*Try it*:
Say how many lines of the material below contain the word "hblk", with no other words.

*Listed records*:
/-! ### Appended (hp-7 gen 78): new second differences plus ONE old option — the leaf that absorbs the 'prism' obstruction

The gen-78 irreducible zoo on `2^[6]` (kit `j288427`, `j288064`) contains exactly one kind of instance that is neither tight-or-free, one-type,
co-star nor new-block: the PRISMS, e.g. `P = {123,124,134}`, `Q = {235,245,345}`, `D₅ = {1,12,13,14}`, `D₂ = {5,25,35,45}` — four type-5 sets but
only three new second differences `{23,24,34}`; the fourth must be reserved as the OLD difference `2 = 123 \ 134 = 124 \ 134 = 235 \ 345 = 245 \ 345`,
which is legal in the block order `P < Q` once the bottoms `134`, `345` of its representations are ranked first inside their blocks.  One old option
is always orientable this way (the representation digraph of a single nonempty set has no directed path of length two), which gives the leaf below;
with it, every admissible instance on `2^[6]` with at most seven members is a leaf or reduces to one by the two monotone moves (memo §0 (D)). -/

/-- **New second differences plus one old option** (hp-7 gen 78).  Blocks `P` before `Q`; the type-2 sets are pure and contained in no member of
`P` (so they are reserved as themselves); every type-5 set `d` is re-reserved to a nonempty second difference `σ d ∈ P \\ D₅`, `σ` injective on
`D₅`, each value being either NOT a difference of two members or equal to one fixed set `θ` — a nonempty set that is not a cross difference
`p \ q`, whose same-block representations `f \ g = θ` have bottoms `g` contained in no non-bottom member of that block (automatic for antichain
blocks); and no member of `P` lies inside a member of `Q`.  Then (MS2) holds for `(P, Q, D₅, D₂)`. -/
theorem ms2_of_blockOrder_new1 (P Q D₅ D₂ : Finset (Finset α)) (hPQ : Disjoint P Q)
    (hD₅ : D₅ ⊆ P \\ Q) (hD₂ : D₂ ⊆ Q \\ P)
    (hpure₂ : ∀ d ∈ D₂, d ∉ (P \\ P) ∪ (Q \\ Q)) (hX2 : ∀ d ∈ D₂, ∀ p ∈ P, ¬ d ⊆ p)
    (hcont : ∀ p ∈ P, ∀ q ∈ Q, ¬ p ⊆ q)
    (θ : Finset α) (hθ : θ ∉ P \\ Q) (hθ0 : θ ≠ ∅)
    (hbotP : ∀ f ∈ P, ∀ g ∈ P, f ≠ g → f \ g = θ → ∀ f' ∈ P, (∀ f'' ∈ P, f'' ≠ f' → f'' \ f' ≠ θ) → ¬ g ⊆ f')
    (hbotQ : ∀ f ∈ Q, ∀ g ∈ Q, f ≠ g → f \ g = θ → ∀ f' ∈ Q, (∀ f'' ∈ Q, f'' ≠ f' → f'' \ f' ≠ θ) → ¬ g ⊆ f')
    (σ : Finset α → Finset α)
    (hσ : ∀ d ∈ D₅, σ d ∈ P \\ D₅ ∧ σ d ≠ ∅ ∧ (σ d ∉ (P ∪ Q) \\ (P ∪ Q) ∨ σ d = θ))
    (hσinj : Set.InjOn σ ↑D₅) :
    #((P ∪ Q) ∪ D₅ ∪ D₂) ≤ #(((P ∪ Q) \\ (P ∪ Q)) ∪ (P \\ D₅) ∪ (Q \\ D₂)) := by
  classical
  set F := P ∪ Q with hFdef
  have hPnotQ : ∀ {p : Finset α}, p ∈ P → p ∉ Q := fun hp hq => disjoint_left.mp hPQ hp hq
  have hQnotP : ∀ {q : Finset α}, q ∈ Q → q ∉ P := fun hq hp => disjoint_left.mp hPQ hp hq
  -- membership of differences
  have hdiff : ∀ {f g : Finset α}, f ∈ F → g ∈ F → f \ g ∈ F \\ F := fun hf hg => mem_diffs.mpr ⟨_, hf, _, hg, rfl⟩
  have hPF : ∀ {p : Finset α}, p ∈ P → p ∈ F := fun hp => mem_union_left _ hp
  have hQF : ∀ {q : Finset α}, q ∈ Q → q ∈ F := fun hq => mem_union_right _ hq
  have hD₂F : ∀ {d : Finset α}, d ∈ D₂ → d ∈ F \\ F := by
    intro d hd
    obtain ⟨q, hq, p, hp, rfl⟩ := mem_diffs.mp (hD₂ hd)
    exact hdiff (hQF hq) (hPF hp)
  -- `θ`, being a value `p \ d`, lies inside a member of `P` whenever it is used; type-2 sets are never values
  have hσD₂ : ∀ {d : Finset α}, d ∈ D₅ → σ d ∉ D₂ := by
    intro d hd h2
    obtain ⟨p, hp, e, -, hpe⟩ := mem_diffs.mp (hσ d hd).1
    exact hX2 _ h2 p hp (hpe ▸ sdiff_subset)
  have hD₅D₂ : ∀ {d : Finset α}, d ∈ D₅ → d ∉ D₂ := by
    intro d hd5 hd2
    obtain ⟨p, hp, q, -, hpq⟩ := mem_diffs.mp (hD₅ hd5)
    exact hX2 _ hd2 p hp (hpq ▸ sdiff_subset)
  -- tops of `θ`-representations are never bottoms
  have htopbot : ∀ {f g h : Finset α}, f \ g = θ → h \ f = θ → False := by
    intro f g h hfg hhf
    obtain ⟨x, hx⟩ := nonempty_iff_ne_empty.mpr hθ0
    have hx1 : x ∈ f := (mem_sdiff.mp (hfg ▸ hx : x ∈ f \ g)).1
    have hx2 : x ∉ f := (mem_sdiff.mp (hhf ▸ hx : x ∈ h \ f)).2
    exact hx2 hx1
  -- the block rank
  let bot : Finset (Finset α) → Finset α → Prop := fun B g => ∃ f ∈ B, f ≠ g ∧ f \ g = θ
  let β : Finset α → ℕ := fun g =>
    if g ∈ P then (if bot P g then 0 else 1) else (if bot Q g then 2 else 3)
  have hβP : ∀ {g : Finset α}, g ∈ P → β g = (if bot P g then 0 else 1) := fun hg => by simp only [β, if_pos hg]
  have hβQ : ∀ {g : Finset α}, g ∈ Q → β g = (if bot Q g then 2 else 3) := fun hg => by simp only [β, if_neg (hQnotP hg)]
  have hβP_le : ∀ {g : Finset α}, g ∈ P → β g ≤ 1 := by
    intro g hg; rw [hβP hg]; split_ifs <;> omega
  have hβQ_ge : ∀ {g : Finset α}, g ∈ Q → 2 ≤ β g := by
    intro g hg; rw [hβQ hg]; split_ifs <;> omega
  -- non-bottom members of a block: no same-block `f''` with `f'' \ f' = θ`
  have hnonbot : ∀ {B : Finset (Finset α)} {f' : Finset α}, ¬ bot B f' → ∀ f'' ∈ B, f'' ≠ f' → f'' \ f' ≠ θ := by
    intro B f' hnb f'' hf'' hne h
    exact hnb ⟨f'', hf'', hne, h⟩
  let τ : Finset α → Finset α := fun d => if d ∈ D₅ then σ d else d
  have hτ5 : ∀ {d : Finset α}, d ∈ D₅ → τ d = σ d := fun hd => by simp only [τ, if_pos hd]
  have hτ2 : ∀ {d : Finset α}, d ∈ D₂ → τ d = d := fun hd => by simp only [τ, if_neg (fun h => hD₅D₂ h hd)]
  -- a reserved value is never a same-block difference `f \ g` unless it is `θ` with `g` a bottom and `f` a top
  have hval_diff : ∀ {d f g : Finset α}, d ∈ D₅ ∪ D₂ → f ∈ F → g ∈ F → τ d = f \ g →
      (f ∈ P ∧ g ∈ P ∨ f ∈ Q ∧ g ∈ Q) → f \ g = θ := by
    intro d f g hd hf hg h hblk
    rcases mem_union.mp hd with hd | hd
    · rw [hτ5 hd] at h
      rcases (hσ d hd).2.2 with hnew | hth
      · exact absurd (h ▸ hdiff hf hg) hnew
      · rw [← h, hth]
    · rw [hτ2 hd] at h
      exfalso
      rcases hblk with ⟨hfP, hgP⟩ | ⟨hfQ, hgQ⟩
      · exact hpure₂ d hd (mem_union_left _ (h ▸ mem_diffs.mpr ⟨f, hfP, g, hgP, rfl⟩))
      · exact hpure₂ d hd (mem_union_right _ (h ▸ mem_diffs.mpr ⟨f, hfQ, g, hgQ, rfl⟩))
  refine ms2_of_blockRank P Q D₅ D₂ hD₅ hD₂ β τ ?_ ?_ ?_ ?_ ?_ ?_
  · -- values are terms
    intro d hd
    rcases mem_union.mp hd with hd | hd
    · rw [hτ5 hd]; exact mem_union_left _ (mem_union_right _ (hσ d hd).1)
    · rw [hτ2 hd]; exact mem_union_left _ (mem_union_left _ (hD₂F hd))
  · -- nonempty values
    intro d hd h0
    rcases mem_union.mp hd with hd | hd
    · rw [hτ5 hd] at h0; exact (hσ d hd).2.1 h0
    · rw [hτ2 hd] at h0
      obtain ⟨q, hq, -, -, -⟩ := mem_diffs.mp (hD₂ hd)
      have h0Q : (∅ : Finset α) ∈ Q \\ Q := mem_diffs.mpr ⟨q, hq, q, hq, (by simp : q \ q = ∅)⟩
      rw [← h0] at h0Q
      exact hpure₂ d hd (mem_union_right _ h0Q)
  · -- injective
    intro d hd d' hd' h
    simp only [coe_union, Set.mem_union, mem_coe] at hd hd'
    rcases hd with hd | hd <;> rcases hd' with hd' | hd'
    · rw [hτ5 hd, hτ5 hd'] at h; exact hσinj hd hd' h
    · rw [hτ5 hd, hτ2 hd'] at h; exact absurd hd' (h ▸ hσD₂ hd)
    · rw [hτ2 hd, hτ5 hd'] at h; exact absurd hd (h.symm ▸ hσD₂ hd')
    · rw [hτ2 hd, hτ2 hd'] at h; exact h
  · -- containments never point forward
    intro f hf g hg hlt hsub
    rcases mem_union.mp hf with hfP | hfQ <;> rcases mem_union.mp hg with hgP | hgQ
    · -- both in `P`: `f` is a bottom, `g` is not
      rw [hβP hfP, hβP hgP] at hlt
      by_cases hbf : bot P f
      · by_cases hbg : bot P g
        · rw [if_pos hbf, if_pos hbg] at hlt; omega
        · obtain ⟨f₁, hf₁, hne₁, he₁⟩ := hbf
          exact hbotP f₁ hf₁ f hfP hne₁ he₁ g hgP (hnonbot hbg) hsub
      · rw [if_neg hbf] at hlt; split_ifs at hlt <;> omega
    · exact hcont f hfP g hgQ hsub
    · have h1 := hβP_le hgP; have h2 := hβQ_ge hfQ; omega
    · rw [hβQ hfQ, hβQ hgQ] at hlt
      by_cases hbf : bot Q f
      · by_cases hbg : bot Q g
        · rw [if_pos hbf, if_pos hbg] at hlt; omega
        · obtain ⟨f₁, hf₁, hne₁, he₁⟩ := hbf
          exact hbotQ f₁ hf₁ f hfQ hne₁ he₁ g hgQ (hnonbot hbg) hsub
      · rw [if_neg hbf] at hlt; split_ifs at hlt <;> omega
  · -- no value is a difference `f \ g` with `β f < β g`
    intro d hd f hf g hg hlt h
    rcases mem_union.mp hf with hfP | hfQ <;> rcases mem_union.mp hg with hgP | hgQ
    · -- `P`/`P`: then `f \ g = θ`, so `g` is a bottom (rank 0) and `β f < 0` is impossible
      have hth := hval_diff hd hf hg h (Or.inl ⟨hfP, hgP⟩)
      by_cases hfg : f = g
      · exact hθ0 (by rw [← hth, hfg, sdiff_self]; rfl)
      have hbg : bot P g := ⟨f, hfP, hfg, hth⟩
      rw [hβP hgP, if_pos hbg] at hlt
      omega
    · -- `P` before `Q`: a value is never a cross difference `p \ q`
      rcases mem_union.mp hd with hd5 | hd2
      · rw [hτ5 hd5] at h
        rcases (hσ d hd5).2.2 with hnew | hth
        · exact hnew (h ▸ hdiff hf hg)
        · exact hθ (hth ▸ h ▸ mem_diffs.mpr ⟨f, hfP, g, hgQ, rfl⟩)
      · rw [hτ2 hd2] at h
        exact hX2 d hd2 f hfP (h ▸ sdiff_subset)
    · have h1 := hβP_le hgP; have h2 := hβQ_ge hfQ; omega
    · have hth := hval_diff hd hf hg h (Or.inr ⟨hfQ, hgQ⟩)
      by_cases hfg : f = g
      · exact hθ0 (by rw [← hth, hfg, sdiff_self]; rfl)
      have hbg : bot Q g := ⟨f, hfQ, hfg, hth⟩
      rw [hβQ hgQ, if_pos hbg] at hlt
      have := hβQ_ge hfQ
      omega
  · -- no value is a same-rank same-block difference
    intro d hd f hf g hg hβeq hne _ h
    rcases mem_union.mp hf with hfP | hfQ <;> rcases mem_union.mp hg with hgP | hgQ
    · have hth := hval_diff hd hf hg h (Or.inl ⟨hfP, hgP⟩)
      have hbg : bot P g := ⟨f, hfP, hne, hth⟩
      have hbf : ¬ bot P f := fun ⟨h', _, _, hh⟩ => htopbot hth hh
      rw [hβP hfP, hβP hgP, if_neg hbf, if_pos hbg] at hβeq
      omega
    · have h1 := hβP_le hfP; have h2 := hβQ_ge hgQ; omega
    · have h1 := hβP_le hgP; have h2 := hβQ_ge hfQ; omega
    · have hth := hval_diff hd hf hg h (Or.inr ⟨hfQ, hgQ⟩)
      have hbg : bot Q g := ⟨f, hfQ, hne, hth⟩
      have hbf : ¬ bot Q f := fun ⟨h', _, _, hh⟩ => htopbot hth hh
      rw [hβQ hfQ, hβQ hgQ, if_neg hbf, if_pos hbg] at hβeq
      omega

*Exercise output*:
2